■ ASSIGNMENT: An exact reproduction of the data below is the required answer.

■ DATA FOR THIS EXERCISE:
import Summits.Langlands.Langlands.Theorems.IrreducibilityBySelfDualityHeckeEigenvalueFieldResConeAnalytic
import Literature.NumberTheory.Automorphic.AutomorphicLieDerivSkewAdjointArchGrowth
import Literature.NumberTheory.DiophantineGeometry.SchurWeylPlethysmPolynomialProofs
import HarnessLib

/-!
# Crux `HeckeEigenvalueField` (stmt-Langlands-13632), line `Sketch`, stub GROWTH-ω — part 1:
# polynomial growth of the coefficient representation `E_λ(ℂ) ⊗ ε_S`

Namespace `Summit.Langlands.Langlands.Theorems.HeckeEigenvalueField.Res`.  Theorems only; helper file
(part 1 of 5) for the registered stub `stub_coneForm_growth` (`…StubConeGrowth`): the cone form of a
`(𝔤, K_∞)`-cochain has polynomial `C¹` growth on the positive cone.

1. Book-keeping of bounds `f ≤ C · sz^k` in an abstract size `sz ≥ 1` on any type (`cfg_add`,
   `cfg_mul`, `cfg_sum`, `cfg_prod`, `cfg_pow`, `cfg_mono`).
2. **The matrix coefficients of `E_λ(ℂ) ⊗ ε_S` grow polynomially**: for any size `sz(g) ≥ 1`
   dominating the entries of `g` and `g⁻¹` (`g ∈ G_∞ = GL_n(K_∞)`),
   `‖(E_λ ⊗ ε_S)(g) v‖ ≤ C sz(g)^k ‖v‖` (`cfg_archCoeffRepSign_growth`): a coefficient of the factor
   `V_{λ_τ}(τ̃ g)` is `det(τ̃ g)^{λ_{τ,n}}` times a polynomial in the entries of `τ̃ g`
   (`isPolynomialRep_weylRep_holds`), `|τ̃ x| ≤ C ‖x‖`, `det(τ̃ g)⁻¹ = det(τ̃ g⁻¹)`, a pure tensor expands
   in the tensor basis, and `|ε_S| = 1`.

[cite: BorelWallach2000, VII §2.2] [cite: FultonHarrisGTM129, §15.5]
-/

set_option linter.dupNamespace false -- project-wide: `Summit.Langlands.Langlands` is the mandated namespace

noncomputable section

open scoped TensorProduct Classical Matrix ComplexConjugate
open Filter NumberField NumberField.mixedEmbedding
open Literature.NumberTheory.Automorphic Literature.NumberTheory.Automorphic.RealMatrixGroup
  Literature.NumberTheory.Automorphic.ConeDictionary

■ SOLUTION FOR THIS EXERCISE:
import Summits.Langlands.Langlands.Theorems.IrreducibilityBySelfDualityHeckeEigenvalueFieldResConeAnalytic
import Literature.NumberTheory.Automorphic.AutomorphicLieDerivSkewAdjointArchGrowth
import Literature.NumberTheory.DiophantineGeometry.SchurWeylPlethysmPolynomialProofs
import HarnessLib

/-!
# Crux `HeckeEigenvalueField` (stmt-Langlands-13632), line `Sketch`, stub GROWTH-ω — part 1:
# polynomial growth of the coefficient representation `E_λ(ℂ) ⊗ ε_S`

Namespace `Summit.Langlands.Langlands.Theorems.HeckeEigenvalueField.Res`.  Theorems only; helper file
(part 1 of 5) for the registered stub `stub_coneForm_growth` (`…StubConeGrowth`): the cone form of a
`(𝔤, K_∞)`-cochain has polynomial `C¹` growth on the positive cone.

1. Book-keeping of bounds `f ≤ C · sz^k` in an abstract size `sz ≥ 1` on any type (`cfg_add`,
   `cfg_mul`, `cfg_sum`, `cfg_prod`, `cfg_pow`, `cfg_mono`).
2. **The matrix coefficients of `E_λ(ℂ) ⊗ ε_S` grow polynomially**: for any size `sz(g) ≥ 1`
   dominating the entries of `g` and `g⁻¹` (`g ∈ G_∞ = GL_n(K_∞)`),
   `‖(E_λ ⊗ ε_S)(g) v‖ ≤ C sz(g)^k ‖v‖` (`cfg_archCoeffRepSign_growth`): a coefficient of the factor
   `V_{λ_τ}(τ̃ g)` is `det(τ̃ g)^{λ_{τ,n}}` times a polynomial in the entries of `τ̃ g`
   (`isPolynomialRep_weylRep_holds`), `|τ̃ x| ≤ C ‖x‖`, `det(τ̃ g)⁻¹ = det(τ̃ g⁻¹)`, a pure tensor expands
   in the tensor basis, and `|ε_S| = 1`.

[cite: BorelWallach2000, VII §2.2] [cite: FultonHarrisGTM129, §15.5]
-/

set_option linter.dupNamespace false -- project-wide: `Summit.Langlands.Langlands` is the mandated namespace

noncomputable section

open scoped TensorProduct Classical Matrix ComplexConjugate
open Filter NumberField NumberField.mixedEmbedding
open Literature.NumberTheory.Automorphic Literature.NumberTheory.Automorphic.RealMatrixGroup
  Literature.NumberTheory.Automorphic.ConeDictionary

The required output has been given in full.